O economista José Giacomo Baccarin, professor da Faculdade de Ciências Agrárias e Veterinárias da Unesp, e um dos fundadores do Instituto Fome Zero, avalia que a melhoria de renda, seja via aquecimento do mercado de trabalho ou programas sociais, como o Bolsa Família, explicam a redução do número de pessoas em insegurança alimentar.
Alta menor de alimentos
Baccarin lembra que, quando se olha apenas para 2023, a redução da insegurança alimentar é ainda maior. Ele observa que, no ano passado, houve queda no preço dos alimentos, o que também contribui para a melhora dos dados, já que a população mais pobre gasta entre 30% a 40% do orçamento com comida.
— E a melhora deve continuar este ano. Acredito que até 2026 seja possível sair do Mapa da Fome. O principal fator para isso é o aumento de renda, que é acesso garantido ao alimento. A população com renda mais alta melhora tanto a situação financeira quanto psicológica, deixando de ter a alimentação como preocupação principal — explica ele.
Mariana Pereira, colíder da Força-Tarefa Segurança Alimentar da Coalizão Brasil, avalia que, apesar da melhora do indicador, 8,4 milhões em situação de fome ainda é um patamar elevado. Ela diz que os números devem continuar melhorando.
— Os números caíram num percentual importante e isso pode ter sido reflexo do aumento do valor do Bolsa Família nos últimos anos. É preciso lembrar que o país voltou a figurar no Mapa da Fome da ONU durante a pandemia — disse Mariana Pereira.
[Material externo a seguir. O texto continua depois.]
/-- **THE TERMINAL CELL'S DEPTH QUOTIENT LIES ONE DIGIT INSIDE THE ORDER**: under the letters of `v_div_sub_map_div_le_of_terminal`, `IsOrd ρ α cc (μ ∕ (ϖE·Y))` — the third
clause of ★ `…ShellLineModel.latticeInLevel_endoGL_sub_one_iff_isOrd` at level `1` (the cell's own depth clause `IsOrd cc (μ∕Y)` is the same estimate one digit lower).
[cite: Serre1979, Ch. III §6 Prop. 12] [cite: Kottwitz1986BaseChangeUnits, §3] -/
theorem isOrd_div_mul_of_terminal [Fintype 𝓀[E]] (hq : Fintype.card 𝓀[E] = 2)
    (hρρ : ∀ x, ρ (ρ x) = x) (hvρ : ∀ x, Valued.v (ρ x) = Valued.v x) (hα : ρ α ≠ α) (hα1 : Valued.v α ≤ 1)
    (jE : E →+* M) (hjv : ∀ c, Valued.v (jE c) ≤ 1 ↔ Valued.v c ≤ 1) (hjfix : ∀ z, ρ z = z ↔ ∃ c, jE c = z)
    {ϖ : E} (hϖ : Valued.v ϖ = exp (-1 : ℤ))
    (hEval : ∀ c : M, ρ c = c → c ≠ 0 → Valued.v c ≤ 1 → ∃ n : ℕ, Valued.v c = Valued.v (jE ϖ) ^ n)
    {cc : M} (hc : ρ cc = cc) (hc0 : cc ≠ 0) {Y : M} (hYO : IsOrd ρ α cc Y) (hYp : ¬ IsOrd ρ α cc (Y / jE ϖ))
    {b : ℕ} (hb1 : 1 ≤ b) (hYb : Valued.v Y = Valued.v (jE ϖ) ^ b) (hcb : Valued.v cc < Valued.v (jE ϖ) ^ b)
    {μ : M} (hμ : Valued.v μ = Valued.v (jE ϖ) ^ (2 * b)) (hjl0 : Valued.v (μ - ρ μ) = Valued.v (cc * (α - ρ α) * Y)) :
    IsOrd ρ α cc (μ / (jE ϖ * Y)) := by
  have key := v_div_sub_map_div_le_of_terminal hq hρρ hvρ hα hα1 jE hjv hjfix hϖ hEval hc hc0 hYO hYp hb1 hYb hcb hμ hjl0
  have hvϖ0 : Valued.v ϖ ≠ 0 := by rw [hϖ]; exact exp_ne_zero
  have hϖ0 : ϖ ≠ 0 := fun h0 => hvϖ0 (by rw [h0, map_zero])
  have hϖlt : Valued.v ϖ < 1 := by rw [hϖ, ← exp_zero, exp_lt_exp]; norm_num
  have hjϖ0 : jE ϖ ≠ 0 := (map_ne_zero jE).2 hϖ0
  have hvjϖ0 : Valued.v (jE ϖ) ≠ 0 := (Valuation.ne_zero_iff _).2 hjϖ0
  have hvjϖpos : 0 < Valued.v (jE ϖ) := zero_lt_iff.2 hvjϖ0
  have hjϖlt : Valued.v (jE ϖ) < 1 := (v_map_lt_one_iff_of_le_iff jE hjv ϖ).2 hϖlt
  have hρϖ : ρ (jE ϖ) = jE ϖ := (hjfix _).2 ⟨ϖ, rfl⟩
  have hY0 : Y ≠ 0 := fun h0 => by
    rw [h0, Valuation.map_zero] at hYb
    exact pow_ne_zero b hvjϖ0 hYb.symm
  have hρY0 : ρ Y ≠ 0 := (map_ne_zero ρ).2 hY0
  refine ⟨?_, ?_⟩
  · rw [Valuation.map_div, Valuation.map_mul, hμ, hYb, div_le_one₀ (mul_pos hvjϖpos (pow_pos hvjϖpos _))]
    calc Valued.v (jE ϖ) ^ (2 * b) ≤ Valued.v (jE ϖ) ^ (b + 1) := pow_le_pow_right_of_le_one' hjϖlt.le (by omega)
      _ = Valued.v (jE ϖ) * Valued.v (jE ϖ) ^ b := by rw [pow_succ']
  · have e : μ / (jE ϖ * Y) - ρ (μ / (jE ϖ * Y)) = (μ / Y - ρ (μ / Y)) / jE ϖ := by
      rw [map_div₀, map_div₀, map_mul, hρϖ]
      field_simp
    rw [e, Valuation.map_div, div_le_iff₀ hvjϖpos]
    exact key

/-! ## §3 HEAD — the glued vertex over the terminal cell is on level `1`, hence on no `ℓ₀ = 0` shell -/

/-- **HEAD — «THE TERMINAL CELL IS OFF THE CLEAN SHELL» (q = 2), LEVEL FORM.**  Frame: ★ `…ShellLineModel.latticeInLevel_endoGL_sub_one_iff_isOrd`'s glued-vertex letters
VERBATIM (plane `E`, `|ϖ| = exp(−1)`, line model `(M, jE, ρ, α; φ, lam)`, vertex `L` with tube `b` over `(B₂, w₀, g₀)`, `Λ = φ(B₂) = x₀·𝒪_cc`, `φ w₀ = Y⁻¹x₀`) + the line-model
letters `hρρ hα hα1 hjv hjfix hEval` + `#𝓀[E] = 2`; CELL letters `hc hc0 hYO hYp hb1 hYb hcb` (the cone cell `(j, b)` above the diagonal, `cc = ϖE^j`, `|Y| = |ϖE|^b`); the
literal's `hum : |u₀₀ − 1| ≤ |ϖ^m|` with `1 ≤ m`; TERMINAL letters `hμ : |lam − jE u₀₀| = |ϖE|^{2b}` (the row `2b = m`) and `hjl0 : |μ − ρμ| = |cc(α − ρα)·Y|` (`δ = c`).
THEN `LatticeInLevel ϖ 1 (Γ − 1) L`, `Γ = endoGL (γ₂, u)`: the vertex lies on level `≥ 1 > ℓ₀ = 0`. [cite: Kottwitz1986BaseChangeUnits, §3] [cite: Serre1979, Ch. III §6 Prop. 12]
[cite: Jacobowitz1962, §4] -/
theorem latticeInLevel_one_endoGL_sub_one_of_terminal [Fintype 𝓀[E]] (hq : Fintype.card 𝓀[E] = 2)
    (hρρ : ∀ x, ρ (ρ x) = x) (hvρ : ∀ x, Valued.v (ρ x) = Valued.v x) (hα : ρ α ≠ α) (hα1 : Valued.v α ≤ 1)
    {ϖ : E} (hϖ : Valued.v ϖ = exp (-1 : ℤ))
    (jE : E →+* M) (hjv : ∀ c, Valued.v (jE c) ≤ 1 ↔ Valued.v c ≤ 1) (hjfix : ∀ z, ρ z = z ↔ ∃ c, jE c = z)
    (hEval : ∀ c : M, ρ c = c → c ≠ 0 → Valued.v c ≤ 1 → ∃ n : ℕ, Valued.v c = Valued.v (jE ϖ) ^ n)
    (φ : (Fin 2 → E) →+ M) (hφs : ∀ (c : E) (x : Fin 2 → E), φ (c • x) = jE c * φ x) (hφi : Function.Injective φ)
    {γ₂ : GL (Fin 2) E} {lam : M} (hφγ : ∀ x, φ ((γ₂ : Matrix (Fin 2) (Fin 2) E) *ᵥ x) = lam * φ x)
    {L : Submodule 𝒪[E] (Fin 3 → E)} {b : ℕ} (hb : ∀ a : E, (Pi.single 1 a : Fin 3 → E) ∈ L ↔ Valued.v a ≤ Valued.v ϖ ^ b)
    (hpr : ∀ x ∈ L, Valued.v (x 1) * Valued.v ϖ ^ b ≤ 1)
    {B₂ : Submodule 𝒪[E] (Fin 2 → E)} {w₀ : Fin 2 → E} {g₀ : Fin 3 → E}
    (hB : B₂.map ((Matrix.toLin' (!![1, 0; 0, 0; 0, 1] : Matrix (Fin 3) (Fin 2) E)).restrictScalars 𝒪[E]) =
      L ⊓ LinearMap.ker ((LinearMap.proj (1 : Fin 3) : (Fin 3 → E) →ₗ[E] E).restrictScalars 𝒪[E]))
    (hg₀ : g₀ ∈ L) (hg₀1 : Valued.v (g₀ 1) * Valued.v ϖ ^ b = 1) (hprg : g₀ - Pi.single 1 (g₀ 1) = ![w₀ 0, 0, w₀ 1])
    {Λ : AddSubgroup M} (hBΛ : B₂.toAddSubgroup.map φ = Λ) {cc x₀ Y : M} (hc : ρ cc = cc) (hc0 : cc ≠ 0) (hx₀ : x₀ ≠ 0)
    (hΛx : ∀ x, x ∈ Λ ↔ ∃ z, IsOrd ρ α cc z ∧ x = x₀ * z) (hw₀Y : φ w₀ = Y⁻¹ * x₀)
    (hYO : IsOrd ρ α cc Y) (hYp : ¬ IsOrd ρ α cc (Y / jE ϖ)) (hb1 : 1 ≤ b) (hYb : Valued.v Y = Valued.v (jE ϖ) ^ b)
    (hcb : Valued.v cc < Valued.v (jE ϖ) ^ b)
    (u : GL (Fin 1) E) {m : ℕ} (hm1 : 1 ≤ m) (hum : Valued.v ((u : Matrix (Fin 1) (Fin 1) E) 0 0 - 1) ≤ Valued.v (ϖ ^ m))
    (hμ : Valued.v (lam - jE ((u : Matrix (Fin 1) (Fin 1) E) 0 0)) = Valued.v (jE ϖ) ^ (2 * b))
    (hjl0 : Valued.v ((lam - jE ((u : Matrix (Fin 1) (Fin 1) E) 0 0)) - ρ (lam - jE ((u : Matrix (Fin 1) (Fin 1) E) 0 0))) =
      Valued.v (cc * (α - ρ α) * Y)) :
    LatticeInLevel ϖ 1 ((((endoGL (γ₂, u) : GL (Fin 3) E) : Matrix (Fin 3) (Fin 3) E) - 1)) L := by
  have hvϖ0 : Valued.v ϖ ≠ 0 := by rw [hϖ]; exact exp_ne_zero
  have hϖ0 : ϖ ≠ 0 := fun h0 => hvϖ0 (by rw [h0, map_zero])
  have hϖlt : Valued.v ϖ < 1 := by rw [hϖ, ← exp_zero, exp_lt_exp]; norm_num
  have hjϖ0 : jE ϖ ≠ 0 := (map_ne_zero jE).2 hϖ0
  have hvjϖ0 : Valued.v (jE ϖ) ≠ 0 := (Valuation.ne_zero_iff _).2 hjϖ0
  have hvjϖpos : 0 < Valued.v (jE ϖ) := zero_lt_iff.2 hvjϖ0
  have hjϖlt : Valued.v (jE ϖ) < 1 := (v_map_lt_one_iff_of_le_iff jE hjv ϖ).2 hϖlt
  have hvc0 : Valued.v cc ≠ 0 := (Valuation.ne_zero_iff _).2 hc0
  have hY0 : Y ≠ 0 := fun h0 => by
    rw [h0, Valuation.map_zero] at hYb
    exact pow_ne_zero b hvjϖ0 hYb.symm
  -- the literal's `u`-part is `ϖ^m`-close to `1`, hence `ϖ`-close
  have hum1 : Valued.v ((u : Matrix (Fin 1) (Fin 1) E) 0 0 - 1) ≤ Valued.v ϖ ^ 1 :=
    hum.trans (by rw [Valuation.map_pow]; exact pow_le_pow_right_of_le_one' hϖlt.le hm1)
  have hjum : Valued.v (jE ((u : Matrix (Fin 1) (Fin 1) E) 0 0) - 1) ≤ Valued.v (jE ϖ) := by
    have h := v_map_le_map_pow_of_le jE hjv hϖ0 hum1
    rwa [pow_one, map_sub, map_one] at h
  -- `|μ| ≤ |ϖE|`, `|μ − ρμ| ≤ |cc(α − ρα)|·|ϖE|`
  have hμle : Valued.v (lam - jE ((u : Matrix (Fin 1) (Fin 1) E) 0 0)) ≤ Valued.v (jE ϖ) := by
    rw [hμ]
    calc Valued.v (jE ϖ) ^ (2 * b) ≤ Valued.v (jE ϖ) ^ 1 := pow_le_pow_right_of_le_one' hjϖlt.le (by omega)
      _ = Valued.v (jE ϖ) := pow_one _
  have hantile : Valued.v ((lam - jE ((u : Matrix (Fin 1) (Fin 1) E) 0 0)) - ρ (lam - jE ((u : Matrix (Fin 1) (Fin 1) E) 0 0))) ≤
      Valued.v (cc * (α - ρ α)) * Valued.v (jE ϖ) := by
    rw [hjl0, Valuation.map_mul, hYb]
    refine mul_le_mul_right ?_ _
    calc Valued.v (jE ϖ) ^ b ≤ Valued.v (jE ϖ) ^ 1 := pow_le_pow_right_of_le_one' hjϖlt.le hb1
      _ = Valued.v (jE ϖ) := pow_one _
  rw [latticeInLevel_endoGL_sub_one_iff_isOrd hvρ hϖ jE φ hφs hφi hφγ hb hpr hB hg₀ hg₀1 hprg hBΛ hx₀ hY0 hΛx hw₀Y u 1, pow_one, pow_one]
  refine ⟨hum1.trans (le_of_eq (pow_one _)), ?_, ?_⟩
  · -- `IsOrd cc ((lam − 1)∕ϖE)`
    have hρu : ρ (jE ((u : Matrix (Fin 1) (Fin 1) E) 0 0)) = jE ((u : Matrix (Fin 1) (Fin 1) E) 0 0) := (hjfix _).2 ⟨_, rfl⟩
    have hρϖ : ρ (jE ϖ) = jE ϖ := (hjfix _).2 ⟨ϖ, rfl⟩
    have hsplit : lam - 1 = (lam - jE ((u : Matrix (Fin 1) (Fin 1) E) 0 0)) + (jE ((u : Matrix (Fin 1) (Fin 1) E) 0 0) - 1) := by ring
    refine ⟨?_, ?_⟩
    · rw [Valuation.map_div, div_le_one₀ hvjϖpos, hsplit]
      exact (Valuation.map_add _ _ _).trans (max_le hμle hjum)
    · have e : (lam - 1) / jE ϖ - ρ ((lam - 1) / jE ϖ) =
          ((lam - jE ((u : Matrix (Fin 1) (Fin 1) E) 0 0)) - ρ (lam - jE ((u : Matrix (Fin 1) (Fin 1) E) 0 0))) / jE ϖ := by
        rw [map_div₀, map_sub, map_one, hρϖ, map_sub, hρu]
        field_simp
        ring
      rw [e, Valuation.map_div, div_le_iff₀ hvjϖpos]
      exact hantile
  · exact isOrd_div_mul_of_terminal hq hρρ hvρ hα hα1 jE hjv hjfix hϖ hEval hc hc0 hYO hYp hb1 hYb hcb hμ hjl0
Em 2022, ano da eleição, o Auxílio Emergencial dado no governo Bolsonaro chegou a R$ 600. No ano passado, o programa voltou a ter o nome de Bolsa Família, nesse mesmo patamar, mas o governo Lula deu um valor adicional para as famílias com gestantes, crianças e adolescentes, com pagamento extra de R$ 150 por cada criança da casa com até seis anos e de R$ 50 para os dependentes de sete a 18 anos incompletos. Gestantes também passaram a receber mais R$ 50.
Agricultura familiar
Mariana cita ainda o aumento do crédito rural em 43,3% para agricultura familiar, com juros mais baixos. O novo Plano Safra da Agricultura Familiar 2024/2025 trouxe mais incentivos para quem produz alimentos básicos. Quem produzir arroz, por exemplo, encontrará juros reduzidos para 3%:
— Essa agenda de produzir alimentos em maior quantidade e com mais qualidade está atrelada às mudanças climáticas e é muito importante.
Para Rodrigo Kiko Afonso, diretor-executivo da Ação da Cidadania, entidade fundada pelo sociólogo Herbert de Souza para atuar no combate à fome, os dados da ONU mostram que as políticas públicas importam no enfrentamento do problema.
Na visão dele, a retomada do Bolsa Família, com a volta das regras de contrapartidas, como exigir vacinação e frequência escolar das crianças, fez a diferença para reduzir a fome no país em 2023. O avanço não bastou para tirar o país do Mapa da Fome, em parte, porque a retomada das políticas sociais leva tempo.
— Tenho plena certeza de vamos melhorar os níveis de 2014 (quando o Brasil saiu do Mapa da Fome). É o exemplo que o mundo precisa para concretizar na cabeça que é a política pública que resolve a questão da fome. A fome é uma decisão política — afirma Afonso.